Transitive Mutual Information Bernoulli Random Variables in a fork structure

144 Views Asked by At

Suppose we have Bernoulli random variables $X$, $Y$, and $Z$, whose dependency structure is $Y \leftarrow X \rightarrow Z$ (i.e. $Y \perp Z \mid X)$. If we know $\mathrm{I}(X:Y)$ and $\mathrm{I}(X:Z)$, can we get an exact value or a lower bound (or a tighter upper bound) on $\mathrm{I}(Y:Z)$?

From the data processing inequality, we know that

$\mathrm{I}(Y:Z) \leq min(\mathrm{I}(X:Z), \mathrm{I}(X:Y))$

Can we exploit the fact that all the variables can only carry up to 1 bit of information to make a stronger statement about $\mathrm{I}(Y:Z)$?

1

There are 1 best solutions below

0
On

Notice the elementary equality $$I(Y;Z) = I(Y;X,Z) - I(Y;X|Z) = I(Y;X) - I(Y;X|Z),$$ where we've used the chain rule first, and then used the conditional indepdence to argue $I(Y;Z|X) = 0.$ In general, $I(Y;Z)$ can, of course, be as small as $0$, since the conditional independence allows for actual independence. This is irrespective of how large $I(X;Y)$ and $I(X;Z)$ are because we can take $X = (U,V)$ for independent $U,V,$ and $Y = U, Z = V$.


We can use the about to write down a symmetric expression, which also sheds clearer light on when $I(Y;Z)$ is positive.

Running the same expansion but with $Y$ and $Z$ interchanged, and then averaging tells us that

$$ I(Y;Z) = \frac{ I(X;Y) + I(X;Z) - I(X;Y|Z) - I(X;Z|Y)}2 \\ = H(X) + H(X|Y,Z) - H(X|Z) - H(X|Y),\\ = I(X;Y) + I(X;Z) + H(X|Y,Z) - H(X)\\ = I(X;Y) + I(X;Z) - I(X;Y,Z).$$ where in the first line we have used that $I(X;Y|Z) = H(X|Z) - H(X|YZ)$ and $I(X;Z) = H(X) - H(X|Z),$ and similarly for the other terms.
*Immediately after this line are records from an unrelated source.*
import Summits.Ventures.CertifiedArithmetic.LowPrec.GemmThetaE2M3Defs

/-!
# The θ-certificate of E2M3²→bfloat16: kernel check of the states with index in `[1344, 1408)`

HONEST FRAMING (venture CertifiedArithmetic / cell `pub-lowprec`, seat gemm, gen 7): certified error
envelopes and provably optimal rounding/accumulation schemes for low-precision formats under stated
cost models; every table by two implementations; no hardware or vendor claims.

Part 22 of 29 of the kernel check of the Boolean certificate of `GemmThetaE2M3Defs.lean`
(paper `gemm.tex` §Regimes Prop. Θ(i), configuration E2M3·E2M3 → `bfloat16`, sequential, RNE): every
edge from the states with index `1344 ≤ i < 1408` (both signs, all 443 letters, with the pair
checks after free moves) passes `edgeOK`, by `decide +kernel` in chunks of 16 indices (each chunk
≈ 14,176 edges).  Split into files only to keep each file's kernel time near three minutes;
`GemmThetaE2M3.lean` assembles the parts.  See the Defs file for the meaning of the check.
-/

namespace Literature.ComputerArithmetic.FloatingPoint

namespace MiniFloat

namespace ThetaE2M3

/-- Every edge from the states with index in `[1344, 1360)` (both signs, all 443 letters) passes
`edgeOK`. [cell certificate, kernel-checked] -/
theorem edges_ok_1344 : rowsOK 1344 16 = true := by
  decide +kernel

/-- Every edge from the states with index in `[1360, 1376)` (both signs, all 443 letters) passes
`edgeOK`. [cell certificate, kernel-checked] -/
theorem edges_ok_1360 : rowsOK 1360 16 = true := by
  decide +kernel

/-- Every edge from the states with index in `[1376, 1392)` (both signs, all 443 letters) passes
`edgeOK`. [cell certificate, kernel-checked] -/
theorem edges_ok_1376 : rowsOK 1376 16 = true := by
  decide +kernel

/-- Every edge from the states with index in `[1392, 1408)` (both signs, all 443 letters) passes
`edgeOK`. [cell certificate, kernel-checked] -/
theorem edges_ok_1392 : rowsOK 1392 16 = true := by
  decide +kernel

/-- PART 22: every edge from the states with index in `[1344, 1408)` passes `edgeOK`.
[cell certificate, kernel-checked] -/
theorem part_22 : rowsOK 1344 64 = true :=
  rowsOK_append (l₁ := 16) (l₂ := 48) rfl edges_ok_1344 <|
  rowsOK_append (l₁ := 16) (l₂ := 32) rfl edges_ok_1360 <|
  rowsOK_append (l₁ := 16) (l₂ := 16) rfl edges_ok_1376 <|
  edges_ok_1392

end ThetaE2M3

end MiniFloat

end Literature.ComputerArithmetic.FloatingPoint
This tells us that $I(Y;Z)$ is positive iff $I(Y;X) + I(Z;X)$ exceeds $I(X;Y,Z)$. This should make sense - loosely, the only way $Y$ can tell us about $Z$ is if there is some 'common' information about $X$ between the two. This means that the sum of the marginal informations must exceed the information that they have jointly.
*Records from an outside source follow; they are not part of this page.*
import Summits.CriticalPhenomena.Ising3D.BlockTaylorGermFamilies
import Mathlib.Tactic.Linarith
import Mathlib.Tactic.Positivity
import Mathlib.Tactic.Ring
import HarnessLib

/-!
# A derivative functional acts TERMWISE on the Hogervorst–Rychkov `z`-series of an even-sector block
(cell `pub-ising3x`, seat boot-1; gate (g0′′) of the M3-γ milestone: the derivative-functional analogue
of `BlockZSeries.hasSum_pointFunctional_crossF_hrZ`)

HONEST FRAMING: lottery ticket; floor = tightest certified 3D Ising CFT bounds; no exact-solution
claim without a proof.

For a Taylor (derivative) functional `φ` at a diagonal point `(x,x)` and a genuine `ℤ₂`-even block `g`
at ANY admissible `(Δ, ℓ)` (regular, conserved current or accidental degeneracy),
`φ[F^s_σ[g]] = Σ_{(n,j)} (A_{n,j}/λ_ℓ) φ[F^s_σ[𝒫_{Δ+n,j}]]` (`IsTaylorFunctional.hasSum_crossF_hrZTerm`):
so a γ-certificate verifies block positivity exactly like the point-functional certificates of pub-ising3d —
finitely many head terms by interval arithmetic, the tail by a region inequality on the closed-form
`φ[F[𝒫_{E,j}]]` (gate (g2)). Proof: each `𝒫_{E,j} = (z z̄)^{(E-j)/2} 𝒫_j` has block shape with the
FINITE non-negative array `zLegendreArr j` of `𝒫_j`, so `crossF_germ_majorant` bounds the germ majorant
of `F[𝒫_{E,j}]` by `C₁ 𝒫_{E,j}(X₁,X₁) + |σ| C₂ 𝒫_{E,j}(X₂,X₂)`; summing against `A_{n,j}/λ_ℓ ≥ 0` gives
the block VALUES `g(X_t,X_t)` (`IsAdmissible3D.hasSum_hrZTerm_hrBlock`), so the M-test
(`IsTaylorFunctional.hasSum_mul_of_hasSummableGerms`) applies.
Sources: Hogervorst–Rychkov 2013 §3 eqs. (3.4)–(3.9) as typed in `BlockZSeries`/`BlockUniquenessLimit`.
-/

namespace Summit.CriticalPhenomena.Ising3D

open Finset Set
open Literature.MathematicalPhysics.QuantumFieldTheory.ConformalBootstrap3D

/-- The finitely supported, non-negative coefficient array of `𝒫_j(x,y) = Σ_{i+r=j} λ_i λ_r x^i y^r`.
[cite: HogervorstRychkov2013, §3 eq. (3.6)] -/
noncomputable def zLegendreArr (j : ℕ) (p : ℕ × ℕ) : ℝ :=
  if p.1 + p.2 = j then legendreLam p.1 * legendreLam p.2 else 0

/-- `zLegendreArr j ≥ 0`. [folklore] -/
theorem zLegendreArr_nonneg (j : ℕ) (p : ℕ × ℕ) : 0 ≤ zLegendreArr j p := by
  unfold zLegendreArr
  split_ifs
  · exact mul_nonneg (legendreLam_pos _).le (legendreLam_pos _).le
  · exact le_rfl

/-- Off the antidiagonal `j` the array vanishes. [folklore] -/
theorem zLegendreArr_eq_zero {j : ℕ} {p : ℕ × ℕ} (hp : p ∉ antidiagonal j) : zLegendreArr j p = 0 := by
  unfold zLegendreArr
  rw [if_neg (fun h => hp (mem_antidiagonal.mpr h))]

/-- `𝒫_j` is the (finite) double power series with array `zLegendreArr j`, on the whole bidisk.
[cite: HogervorstRychkov2013, §3 eq. (3.6)] -/
theorem isDoublePowerSeriesOn_zLegendreArr (j : ℕ) :
    IsDoublePowerSeriesOn (zLegendreArr j) (zLegendre j) := by
  intro z zb _ _
  refine ⟨summable_of_ne_finset_zero (s := antidiagonal j) fun p hp => by
    rw [zLegendreArr_eq_zero hp, abs_zero, zero_mul, zero_mul], ?_⟩
  rw [tsum_eq_sum (s := antidiagonal j) fun p hp => by
    rw [zLegendreArr_eq_zero hp, zero_mul, zero_mul]]
  unfold zLegendre
  refine Finset.sum_congr rfl fun p hp => ?_
  rw [zLegendreArr, if_pos (mem_antidiagonal.mp hp)]

/-- The value identity for the term: `X^τ X^τ Σ|zLegendreArr| X^{m+n} = 𝒫_{E,j}(X,X)`, `τ = (E-j)/2`.
[folklore] -/
theorem zMono_value_eq (E : ℝ) (j : ℕ) {X : ℝ} (hX0 : 0 < X) (hX1 : X < 1) :
    X ^ ((E - (j : ℝ)) / 2) * X ^ ((E - (j : ℝ)) / 2) *
      ∑' p : ℕ × ℕ, |zLegendreArr j p| * X ^ p.1 * X ^ p.2 = zMono E j X X := by
  rw [rpow_mul_tsum_abs_eq (isDoublePowerSeriesOn_zLegendreArr j) (zLegendreArr_nonneg j) _ hX0 hX1]
  rfl

/-- **Termwise action of a derivative functional on the `z`-series of an even-sector block.** For `φ`
Taylor at `(x,x)` (`0 < x < 1`), any `s, σ`, and a genuine block `g` at an admissible `(Δ, ℓ)`:
`Σ_{(n,j)} (A_{n,j}(Δ,ℓ)/λ_ℓ) · φ[crossF s σ 𝒫_{Δ+n,j}] = φ[crossF s σ g]` (`HasSum`).
[cite: HogervorstRychkov2013, §3 eqs. (3.4), (3.9)] -/
theorem IsTaylorFunctional.hasSum_crossF_hrZTerm {x : ℝ} (hx0 : 0 < x) (hx1 : x < 1)
    {φ : (ℝ → ℝ → ℝ) →ₗ[ℝ] ℝ} (hφ : IsTaylorFunctional x x φ) (s σ : ℝ) {Δ : ℝ} {ℓ : ℕ}
    {g : ℝ → ℝ → ℝ} (hadm : IsAdmissible3D Δ ℓ) (hg : IsConformalBlock3D 0 0 Δ ℓ g) :
    HasSum (fun q : ℕ × ℕ => hrCoeff Δ ℓ q.1 q.2 / legendreLam ℓ *
        φ (crossF s σ (zMono (Δ + (q.1 : ℝ)) q.2))) (φ (crossF s σ g)) := by
  -- majorant radius and the two shifted points
  have hr : 0 < x * (1 - x) := mul_pos hx0 (by linarith)
  set ρ := x * (1 - x) / 2 with hρdef
  have hρ0 : 0 < ρ := by rw [hρdef]; linarith
  have hρ : ρ < x * (1 - x) := by rw [hρdef]; linarith
  have hX₁ := bgX₁_pos_lt hx0 hρ
  have hX₂ := bgX₂_pos_lt hx1 hρ
  have hℓΔ : (ℓ : ℝ) ≤ Δ := (natCast_le_unitarityBound3D ℓ).trans hadm.1
  -- the modified family (zero outside the descendant range `j ≤ ℓ + n`)
  set c : ℕ × ℕ → ℝ := fun q => hrCoeff Δ ℓ q.1 q.2 / legendreLam ℓ with hc
  set F : ℕ × ℕ → ℝ → ℝ → ℝ := fun q =>
    if q.2 ≤ ℓ + q.1 then crossF s σ (zMono (Δ + (q.1 : ℝ)) q.2) else 0 with hF
  have hc0 : ∀ q : ℕ × ℕ, 0 ≤ c q := fun q =>
    div_nonneg (hadm.hrCoeff_nonneg _ _) (legendreLam_pos ℓ).le
  have hcz : ∀ q : ℕ × ℕ, ¬ q.2 ≤ ℓ + q.1 → c q = 0 := fun q hq => by
    simp only [hc]
    rw [hrCoeff_eq_zero_of_lt Δ (by omega), zero_div]
  -- Step 1: summable germs for the modified family
  have hG : HasSummableGerms c F x x ρ := by
    have hex : ∀ q : ℕ × ℕ, ∃ (T : ℕ × ℕ → ℝ) (N : ℝ), HasTaylorGerm (F q) x x (x * (1 - x)) T ∧
        HasSum (fun p : ℕ × ℕ => |T p| * ρ ^ p.1 * ρ ^ p.2) N ∧
        N ≤ bgC₁ s x ρ * zMono (Δ + (q.1 : ℝ)) q.2 (bgX₁ x ρ) (bgX₁ x ρ) +
          |σ| * (bgC₂ s x ρ * zMono (Δ + (q.1 : ℝ)) q.2 (bgX₂ x ρ) (bgX₂ x ρ)) := by
      intro q
      by_cases hq : q.2 ≤ ℓ + q.1
      · have hτ : 0 ≤ (Δ + (q.1 : ℝ) - (q.2 : ℝ)) / 2 := by
          have : (q.2 : ℝ) ≤ ℓ + q.1 := by exact_mod_cast hq
          linarith
        obtain ⟨T, N, hT, hN, hle⟩ := crossF_germ_majorant (isDoublePowerSeriesOn_zLegendreArr q.2) hτ
          hx0 hx1 (g := zMono (Δ + (q.1 : ℝ)) q.2) (fun z zb _ _ => rfl) s σ hρ0 hρ
        refine ⟨T, N, ?_, hN, ?_⟩
        · simp only [hF, if_pos hq]; exact hT
        · rw [zMono_value_eq _ _ hX₁.1 hX₁.2, zMono_value_eq _ _ hX₂.1 hX₂.2] at hle
          exact hle
      · refine ⟨0, 0, ?_, ?_, ?_⟩
        · simp only [hF, if_neg hq]; exact hasTaylorGerm_zero x x hr
        · simp
        · have h1 := zMono_nonneg (Δ + (q.1 : ℝ)) q.2 hX₁.1.le hX₁.1.le
          have h2 := zMono_nonneg (Δ + (q.1 : ℝ)) q.2 hX₂.1.le hX₂.1.le
          have : 0 ≤ bgC₁ s x ρ := sq_nonneg _
          have : 0 ≤ bgC₂ s x ρ := sq_nonneg _
          positivity
    choose T N hT hN hle using hex
    refine ⟨x * (1 - x), T, N, hρ.le, hT, hN, ?_⟩
    -- `|c q| N q ≤ C₁ · hrZTerm(X₁) q + |σ| C₂ · hrZTerm(X₂) q`, both summable (block values)
    have hZ₁ := (hadm.hasSum_hrZTerm_hrBlock (x := bgX₁ x ρ) (y := bgX₁ x ρ) ⟨hX₁.1, hX₁.2⟩
      ⟨hX₁.1, hX₁.2⟩).summable
    have hZ₂ := (hadm.hasSum_hrZTerm_hrBlock (x := bgX₂ x ρ) (y := bgX₂ x ρ) ⟨hX₂.1, hX₂.2⟩
      ⟨hX₂.1, hX₂.2⟩).summable
    refine ((hZ₁.mul_left (bgC₁ s x ρ)).add (hZ₂.mul_left (|σ| * bgC₂ s x ρ))).of_nonneg_of_le
      (fun q => mul_nonneg (abs_nonneg _) ((hN q).nonneg fun p => by positivity)) fun q => ?_
    rw [abs_of_nonneg (hc0 q)]
    calc c q * N q ≤ c q * (bgC₁ s x ρ * zMono (Δ + (q.1 : ℝ)) q.2 (bgX₁ x ρ) (bgX₁ x ρ) +
          |σ| * (bgC₂ s x ρ * zMono (Δ + (q.1 : ℝ)) q.2 (bgX₂ x ρ) (bgX₂ x ρ))) :=
          mul_le_mul_of_nonneg_left (hle q) (hc0 q)
      _ = bgC₁ s x ρ * hrZTerm Δ ℓ (bgX₁ x ρ) (bgX₁ x ρ) q +
          |σ| * bgC₂ s x ρ * hrZTerm Δ ℓ (bgX₂ x ρ) (bgX₂ x ρ) q := by
          simp only [hrZTerm, hc]; ring
  -- Step 2: the pointwise identity on the square (A2 + T1: the `z`-series of `g`, pushed through `crossF`)
  have hS : ∀ h k : ℝ, |h| < ρ → |k| < ρ →
      HasSum (fun q => c q * F q (x + h) (x + k)) (crossF s σ g (x + h) (x + k)) := by
    intro h k hh hk
    have hz := mem_Ioo_of_abs_lt (hh.trans hρ)
    have hzb := mem_Ioo_of_abs_lt (hk.trans hρ)
    have hpt : ∀ z zb : ℝ, z ∈ Ioo (0 : ℝ) 1 → zb ∈ Ioo (0 : ℝ) 1 →
        HasSum (fun q : ℕ × ℕ => (fun x' y' => hrZTerm Δ ℓ x' y' q) z zb) (g z zb) :=
      fun z zb hz hzb => hg.hasSum_hrZTerm_of_isAdmissible hadm hz hzb
    have h1 := hasSum_crossF s σ hpt hz hzb
    refine h1.congr_fun fun q => ?_
    by_cases hq : q.2 ≤ ℓ + q.1
    · simp only [hF, if_pos hq, crossF, hrZTerm, hc]
      ring
    · simp only [hF, if_neg hq, hcz q hq, crossF, hrZTerm, Pi.zero_apply]
      rw [show hrCoeff Δ ℓ q.1 q.2 = 0 from hrCoeff_eq_zero_of_lt Δ (by omega)]
      ring
  -- Step 3: the M-test, then undo the modification (the dropped terms have zero coefficient)
  have hmain := hφ.hasSum_mul_of_hasSummableGerms hρ0 hG (crossF s σ g) hS
  refine hmain.congr_fun fun q => ?_
  by_cases hq : q.2 ≤ ℓ + q.1
  · simp only [hF, if_pos hq, hc]
  · simp only [hc]
    rw [show hrCoeff Δ ℓ q.1 q.2 = 0 from hrCoeff_eq_zero_of_lt Δ (by omega)]
    simp

end Summit.CriticalPhenomena.Ising3D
From the above, we can also work out the simpler lower bound $$I(Y;Z) \ge \max(0, I(X;Y) + I(X;Z) - H(X))$$ by bounding $I(X;Y,Z) \le H(X)$. The advantage of this is that it is only a function of the marginal laws $P_{XY}, P_{XZ}$ (like the upper bound in the question). Notice that this is tight, since we can take $X = (U,V,W)$ for independent $U,V,W$ and $Y = (U,W), Z = (V,W)$ to together attain any possible triple of $(H(X), I(X;Y), I(X;Z)),$ and in this setting $$I(Y;Z) = H(W) = (H(W) + H(U)) + (H(W) + H(V)) - (H(U) + H(V) + H(W)) \\ = I(X;Y) + I(X;Z) - H(X).$$

Note - the answer is incomplete, because the tightness argument it presents needs at least $X$ to be non-binary. However, note that the argument does work as long as the alphabet of $X$ has at least $8$ letters, and of $Y,Z$ at least $4$, so it isn't very far off. It's certainly possible that more can be said in the binary setting.